You have to really look with question upon these people who are creating barriers to women participating in sport. And other woman who is really popular is the tension that you better watch out for your daughter. You know a lot of these women teams are filled with lesbians. You know there is this homophobia about, you know your daughter might get attacked in the locker room. (Laughter) And it's much more likely for a female athlete to be harassed, to have an affair with a male coach than it ever is to ever have an affair with a female coach and a female player. I mean when you talk about something that is absolutely hidden under the table, that is denied by most colleges and universities, that is a serious problem in women sports, we should look more at relationships between male coaches and their female athletes than we should ever look at the issue of same sex partners.

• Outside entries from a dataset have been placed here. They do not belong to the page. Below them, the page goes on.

import Literature.AnabelianGeometry.EtaleTheta.TemperedRigidity
import Literature.AnabelianGeometry.SemiGraphs.TemperedCompletionExtension
import HarnessLib

/-!
# [EtTh] Theorem 1.6 (i)(ii): the profinite completion isomorphism and the theta companion induced by
# an isomorphism of tempered fundamental groups (sub-DAG `EtTh:Thm1.6`, part 1 — PROVED junctions)

Mochizuki, *The étale theta function …*, Publ. RIMS **45** (2009), Thm. 1.6, PRIMS PDF pp. 24–25
(printed 250–251) [cite: MochizukiEtTh2009, Thm 1.6 p.24]. abc-iut cell, layer L2, D-0068 (1)
statements-first sub-DAG (index: `plan/L2/SUBDAG-EtTh-Thm16.md`, rows T16/L01, L06–L10; seat
abc-iut-L6-d5, §K row K3). Companion of abc-iut-L2-t1's typed node `TemperedRigidity.lean`
(`ThetaSetting.Thm16i`, `ThetaSetting.ThetaCompanion`, `ThetaSetting.transport`); nothing there is
restated or edited.

Printed proof (p. 24): "Assertion (i) is immediate from the definitions; the discreteness of the
topological group “Z”; and the fact that γ maps Δ^tp_{Xα} onto Δ^tp_{Xβ} [cf. [Mzk2], Lemma 1.3.8]
and preserves decomposition groups of cusps [cf. [Mzk14], Theorem 6.5, (iii)]. As for assertion (ii),
the fact that γ induces an isomorphism (Δ_Θ)α ⥲ (Δ_Θ)β is immediate [in light of the argument used to
verify assertion (i)] from the definitions."

What this file PROVES over the root interface `ThetaSetting` (`Setting.lean`) and the L3 interface
`SemiGraphs.TemperedCurve` (profinite completion `toHat`, `IsProfiniteCompletion`, with abc-iut-w5-d139's
universal property `IsProfiniteCompletion.exists_extension` / `extension_unique`):
* `Thm16Sub.completionIso` — an isomorphism of tempered groups `γ : Π^tp_{Xα} ⥲ Π^tp_{Xβ}` extends
  uniquely to the profinite completions, `γ̂ ∘ toHat = toHat ∘ γ` (row L06);
* `Thm16Sub.map_deltaHat_eq` / `hΔ_of_map_deltaHat_eq` — "γ maps Δ^tp_{Xα} onto Δ^tp_{Xβ}" is
  EQUIVALENT to "γ̂ maps Δ_{Xα} onto Δ_{Xβ}" ([AbsAnab] Lem. 1.3.8 in tempered resp. profinite form;
  rows L01/L07);
* `Thm16Sub.map_ker_toTheta_eq`, `map_ker_toEll_eq` — from (hΔ), γ carries the kernels of
  `Π^tp_X ↠ (Π^tp_X)^Θ ↠ (Π^tp_X)^ell` onto each other (their kernels are DEFINED through
  `[Δ_X,[Δ_X,Δ_X]]⁻`, `[Δ_X,Δ_X]⁻`, root fields `ker_toTheta`, `ker_toEll`; row L08);
* `Thm16Sub.algCompanion` (+ `_apply_toTheta`, `_map_deltaTheta`, `_unique`) — the ALGEBRAIC theta
  companion: "γ induces an isomorphism (Δ_Θ)α ⥲ (Δ_Θ)β" as an isomorphism of abstract groups of the
  theta quotients compatible with γ (row L09);
* `Thm16Sub.thetaCompanion_of_isQuotientMap` — abc-iut-L2-t1's `ThetaCompanion γ` (which asks for a
  HOMEOMORPHIC companion) follows once `toTheta` is known to be a topological quotient map on both
  sides — a datum the root does not record (row L10, debt R3 of the sub-DAG);
The companion file `Thm16SubdagStatements.lean` (same seat) assembles (i) (rows L00(i), L02) and
STATES the printed characterisations the root interface does not carry (`KerToZIsCompactlyGenerated`,
`GKNIsKernelOfAction`, `GtpYNFromCusp`, rows L02/L04/L05); the cohomological half of (ii) and (iii)
(rows L11–L15) is a third file. No new `Prop`-valued fact is introduced here. HONEST FRAMING: [EtTh] is
refereed and undisputed; typed ≠ proved; nothing here takes a side on [IUTchIII] Cor. 3.12.
-/

noncomputable section

namespace Literature.AnabelianGeometry.EtaleTheta

open Literature.AnabelianGeometry.SemiGraphs Topology

namespace Thm16Sub

variable {p : ℕ} [Fact p.Prime]

/-! ### Two transport lemmas for (topological) group isomorphisms -/

section Transport

variable {A B Ah Bh : Type*} [Group A] [Group B] [Group Ah] [Group Bh]

/-- Subgroups cut out through compatible maps `i : A → Â`, `j : B → B̂` (`j ∘ γ = γ̂ ∘ i`) correspond
under `γ`: `γ(i⁻¹ S) = j⁻¹(γ̂ S)`. [cite: MochizukiEtTh2009, Thm 1.6 (ii) p.24] -/
theorem map_comap_eq_comap_map (γ : A ≃* B) (γhat : Ah ≃* Bh) (i : A →* Ah) (j : B →* Bh)
    (hcomm : ∀ a, j (γ a) = γhat (i a)) (S : Subgroup Ah) :
    (S.comap i).map γ.toMonoidHom = (S.map γhat.toMonoidHom).comap j := by
  ext y
  constructor
  · rintro ⟨x, hx, rfl⟩
    exact ⟨i x, hx, (hcomm x).symm⟩
  · rintro ⟨s, hs, hsy⟩
    refine ⟨γ.symm y, ?_, γ.apply_symm_apply y⟩
    change i (γ.symm y) ∈ S
    have h1 : j y = γhat (i (γ.symm y)) := by rw [← hcomm, MulEquiv.apply_symm_apply]
    have h2 : γhat (i (γ.symm y)) = γhat s := by rw [← h1]; exact hsy.symm
    rwa [γhat.injective h2]

variable [TopologicalSpace A] [TopologicalSpace B] [IsTopologicalGroup A] [IsTopologicalGroup B]

/-- A homeomorphic group isomorphism carries topological closures of subgroups to topological
closures. [cite: MochizukiEtTh2009, Thm 1.6 (ii) p.24] -/
theorem map_topologicalClosure (e : A ≃ₜ* B) (s : Subgroup A) :
    s.topologicalClosure.map e.toMulEquiv.toMonoidHom = (s.map e.toMulEquiv.toMonoidHom).topologicalClosure := by
  apply SetLike.coe_injective
  change (e.toMulEquiv.toMonoidHom : A → B) '' (closure (s : Set A)) =
    closure ((e.toMulEquiv.toMonoidHom : A → B) '' (s : Set A))
  exact e.toHomeomorph.image_closure (s : Set A)

end Transport

/-! ### L06: the isomorphism of profinite completions induced by `γ` -/

section Completion

variable (X Y : TemperedCurve p)

/-- `toHat ∘ γ : Π^tp_X → Π_Y` extends along `Π^tp_X → Π_X` (universal property of the profinite
completion, abc-iut-w5-d139). [cite: MochizukiEtTh2009, Thm 1.6 (ii) p.24] -/
theorem exists_completionHom (γ : X.PiTemp →ₜ* Y.PiTemp) :
    ∃ Φ : X.PiHat →ₜ* Y.PiHat, ∀ x, Φ (X.toHat x) = Y.toHat (γ x) := by
  haveI : CompactSpace Y.PiHat := Y.isProfiniteCompletion_toHat.compactSpace
  haveI : TotallyDisconnectedSpace Y.PiHat := Y.isProfiniteCompletion_toHat.totallyDisconnectedSpace
  exact IsProfiniteCompletion.exists_extension X.isProfiniteCompletion_toHat (Y.toHat.comp γ)

/-- A chosen continuous extension `Φ_γ : Π_X → Π_Y` of `toHat ∘ γ`. [cite: MochizukiEtTh2009, Thm 1.6 (ii) p.24] -/
def completionHom (γ : X.PiTemp →ₜ* Y.PiTemp) : X.PiHat →ₜ* Y.PiHat :=
  (exists_completionHom X Y γ).choose

/-- `Φ_γ ∘ toHat = toHat ∘ γ`. [cite: MochizukiEtTh2009, Thm 1.6 (ii) p.24] -/
theorem completionHom_toHat (γ : X.PiTemp →ₜ* Y.PiTemp) (x : X.PiTemp) :
    completionHom X Y γ (X.toHat x) = Y.toHat (γ x) :=
  (exists_completionHom X Y γ).choose_spec x

/-- An isomorphism of topological groups as a continuous homomorphism (plumbing). [cite: MochizukiEtTh2009, Thm 1.6 (ii) p.24] -/
def toCMH (γ : X.PiTemp ≃ₜ* Y.PiTemp) : X.PiTemp →ₜ* Y.PiTemp :=
  { toMonoidHom := γ.toMulEquiv.toMonoidHom, continuous_toFun := γ.continuous }

/-- `toCMH γ` is `γ` on elements. [cite: MochizukiEtTh2009, Thm 1.6 (ii) p.24] -/
@[simp] theorem toCMH_apply (γ : X.PiTemp ≃ₜ* Y.PiTemp) (x : X.PiTemp) : toCMH X Y γ x = γ x := rfl

/-- `Φ_{γ⁻¹} ∘ Φ_γ = id` (uniqueness of extensions along a dense map into a Hausdorff group).
[cite: MochizukiEtTh2009, Thm 1.6 (ii) p.24] -/
theorem completionHom_symm_comp (γ : X.PiTemp ≃ₜ* Y.PiTemp) (z : X.PiHat) :
    completionHom Y X (toCMH Y X γ.symm) (completionHom X Y (toCMH X Y γ) z) = z := by
  haveI : T2Space X.PiHat := X.isProfiniteCompletion_toHat.t2Space
  have h := IsProfiniteCompletion.extension_unique X.isProfiniteCompletion_toHat
    ((completionHom Y X (toCMH Y X γ.symm)).comp (completionHom X Y (toCMH X Y γ)))
    (ContinuousMonoidHom.id X.PiHat) (fun x => by
      change completionHom Y X _ (completionHom X Y _ (X.toHat x)) = X.toHat x
      rw [completionHom_toHat, toCMH_apply, completionHom_toHat, toCMH_apply,
        ContinuousMulEquiv.symm_apply_apply])
  exact DFunLike.congr_fun h z

/-- **L06.** The isomorphism of profinite completions `γ̂ : Π_{Xα} ⥲ Π_{Xβ}` induced by an
isomorphism of tempered fundamental groups `γ` (extension by the universal property in both
directions; mutually inverse by uniqueness). [cite: MochizukiEtTh2009, Thm 1.6 (ii) p.24] -/
def completionIso (γ : X.PiTemp ≃ₜ* Y.PiTemp) : X.PiHat ≃ₜ* Y.PiHat :=
  { toFun := completionHom X Y (toCMH X Y γ)
    invFun := completionHom Y X (toCMH Y X γ.symm)
    left_inv := fun z => completionHom_symm_comp X Y γ z
    right_inv := fun z => by
      have h := completionHom_symm_comp Y X γ.symm z
      rwa [ContinuousMulEquiv.symm_symm] at h
    map_mul' := fun a b => map_mul _ a b
    continuous_toFun := (completionHom X Y (toCMH X Y γ)).continuous
    continuous_invFun := (completionHom Y X (toCMH Y X γ.symm)).continuous }

/-- `γ̂ ∘ toHat = toHat ∘ γ`. [cite: MochizukiEtTh2009, Thm 1.6 (ii) p.24] -/
theorem completionIso_toHat (γ : X.PiTemp ≃ₜ* Y.PiTemp) (x : X.PiTemp) :
    completionIso X Y γ (X.toHat x) = Y.toHat (γ x) :=
  completionHom_toHat X Y (toCMH X Y γ) x

/-- `γ̂ ∘ toHat = toHat ∘ γ`, bundled-hom form. [cite: MochizukiEtTh2009, Thm 1.6 (ii) p.24] -/
theorem completionIso_toHat' (γ : X.PiTemp ≃ₜ* Y.PiTemp) (x : X.PiTemp) :
    Y.toHat.toMonoidHom (γ.toMulEquiv x) = (completionIso X Y γ).toMulEquiv (X.toHat.toMonoidHom x) :=
  (completionIso_toHat X Y γ x).symm

/-! ### L01/L07: [AbsAnab] Lemma 1.3.8 in tempered and in profinite form are equivalent -/

/-- **L07 ⇐ L01.** If `γ(Δ^tp_{Xα}) = Δ^tp_{Xβ}` then `γ̂(Δ_{Xα}) = Δ_{Xβ}` (`Δ_X` is the closure of
the image of `Δ^tp_X`, [SemiAnbd] p. 69). [cite: MochizukiEtTh2009, Thm 1.6 (i) p.24] -/
theorem map_deltaHat_eq (γ : X.PiTemp ≃ₜ* Y.PiTemp)
    (hΔ : X.DeltaTemp.map γ.toMulEquiv.toMonoidHom = Y.DeltaTemp) :
    X.DeltaHat.map (completionIso X Y γ).toMulEquiv.toMonoidHom = Y.DeltaHat := by
  rw [TemperedCurve.DeltaHat, map_topologicalClosure, Subgroup.map_map, TemperedCurve.DeltaHat, ← hΔ,
    Subgroup.map_map]
  congr 2
  ext x
  exact (completionIso_toHat X Y γ x)

/-- **L01 ⇐ L07.** Conversely `γ̂(Δ_{Xα}) = Δ_{Xβ}` gives `γ(Δ^tp_{Xα}) = Δ^tp_{Xβ}`, because
`Δ^tp_X = Π^tp_X ∩ Δ_X` (`ThetaSetting.comap_toHat_deltaHat`, p. 12). So the tempered form (hΔ) of
[AbsAnab] Lem. 1.3.8 used throughout L3 and its profinite form `PreservesGeom` (L4) are interchangeable.
[cite: MochizukiEtTh2009, Thm 1.6 (i) p.24] -/
theorem hΔ_of_map_deltaHat_eq (Dα Dβ : ThetaSetting p) (γ : Dα.PiTemp ≃ₜ* Dβ.PiTemp)
    (h : Dα.DeltaHat.map (completionIso Dα.toTemperedCurve Dβ.toTemperedCurve γ).toMulEquiv.toMonoidHom =
      Dβ.DeltaHat) :
    Dα.DeltaTemp.map γ.toMulEquiv.toMonoidHom = Dβ.DeltaTemp := by
  rw [← Dα.comap_toHat_deltaHat, ← Dβ.comap_toHat_deltaHat,
    map_comap_eq_comap_map γ.toMulEquiv (completionIso _ _ γ).toMulEquiv Dα.toHat.toMonoidHom
      Dβ.toHat.toMonoidHom (completionIso_toHat' _ _ γ), h]

end Completion

/-! ### L08: γ preserves the kernels of `Π^tp_X ↠ (Π^tp_X)^Θ ↠ (Π^tp_X)^ell` -/

section Kernels

variable (Dα Dβ : ThetaSetting p) (γ : Dα.PiTemp ≃ₜ* Dβ.PiTemp)
  (hΔ : Dα.DeltaTemp.map γ.toMulEquiv.toMonoidHom = Dβ.DeltaTemp)

include hΔ in
/-- `γ̂` carries `[Δ_{Xα}, Δ_{Xα}]⁻` onto `[Δ_{Xβ}, Δ_{Xβ}]⁻`. [cite: MochizukiEtTh2009, Thm 1.6 (ii) p.24] -/
theorem map_commutatorClosure_eq :
    (⁅Dα.DeltaHat, Dα.DeltaHat⁆.topologicalClosure).map (completionIso Dα.toTemperedCurve Dβ.toTemperedCurve γ).toMulEquiv.toMonoidHom =
      ⁅Dβ.DeltaHat, Dβ.DeltaHat⁆.topologicalClosure := by
  rw [map_topologicalClosure, Subgroup.map_commutator, map_deltaHat_eq _ _ γ hΔ]

include hΔ in
/-- `γ̂` carries `[[Δ,Δ],Δ]⁻` for `Xα` onto that for `Xβ`. [cite: MochizukiEtTh2009, Thm 1.6 (ii) p.24] -/
theorem map_tripleCommutatorClosure_eq :
    (⁅⁅Dα.DeltaHat, Dα.DeltaHat⁆, Dα.DeltaHat⁆.topologicalClosure).map (completionIso Dα.toTemperedCurve Dβ.toTemperedCurve γ).toMulEquiv.toMonoidHom =
      ⁅⁅Dβ.DeltaHat, Dβ.DeltaHat⁆, Dβ.DeltaHat⁆.topologicalClosure := by
  rw [map_topologicalClosure, Subgroup.map_commutator, Subgroup.map_commutator,
    map_deltaHat_eq _ _ γ hΔ]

This is a true story. I was at the University of Texas and after I left about two years ago, there was a series of articles in the Austin American Statesman about the Texas women's basketball team. Now, mind you, the Texas Women's Basketball Team is a top Ten team in the nation, and with attendance for about 4 or 5 years it out drew men's basketball at the University of Texas, it averaged 6,000 season ticket holders a year, the women's basketball team had no problem making money. Their average attendance was over 8,000, this was a successful women's program. It was almost inevitable. That the newspapers would come out with something that would attack a success in women's sport. There was a series of articles on the Texas Women's Basketball program about being friendly, of players who were lesbians, who had a sexual preference that was other than heterosexual. When I got a copy of the paper, I was just starting at the University of Texas, I went ballistic. Went absolutely ballistic. This means 2 guys that wrote this article, while people that I had known for the last 15 years. I had been in Texas for 17 years. I called one of them, I called my friend Mark. I said, "Mark, I just read three days of articles suggesting that University of Texas, and the university is proud of them in terms of saying we don't discriminate on the basis of sexual preference, or race or anything else, but you just wrote three articles trying to undermine the integrity of that basketball program that is the most respected and successful women's basketball program in the country. Mark, you knew damn well that the men's golf coach at the University of Texas was gay. And he was fired for a relationship with his players. You didn't say just one thing about that golf program. You knew damn well that the head coach of men's track team was gay. And that he had relationships with his players. That was a well known fact. And you didn't write about any sexual preference in mens sports. And that's exactly what happens out there. Homophobia is probably one of the most potent political tools used against women in sports. And we've got to label it for what it is. It is not an equal opportunity political tool because it is not being used against men in mens sports.
You can on and on with what society does when women manage to get a step up in any field, especially those fields which have been previously all male. Look at the military, look at religion, look at sport, where male power has been literalized for many years and the whole notion of women participating in those fields is looked upon with horror by the people who were previously advantaged in ____________________. So you can't expect that it's going to be easy. But you have as educated individuals recognize all of these things for what they are. It's insidious. It's unfair. It is a way to keep our daughters from all of the benefits of sport.
For one thing you can write congress people and you can say, keep Title IX where it is, ________________ making progress. But a lot of us aren't activists. You know a lot of us are, you know, _______ you wouldn't think of speaking out, a lot of us are in positions where we can't speak out, or we'll lose our jobs especially in issues of Title IX, but there are some things we can do to change the world. I would suggest to you that change happens when person and time _____________ and you get a piece of paper and I'll tell you what to do.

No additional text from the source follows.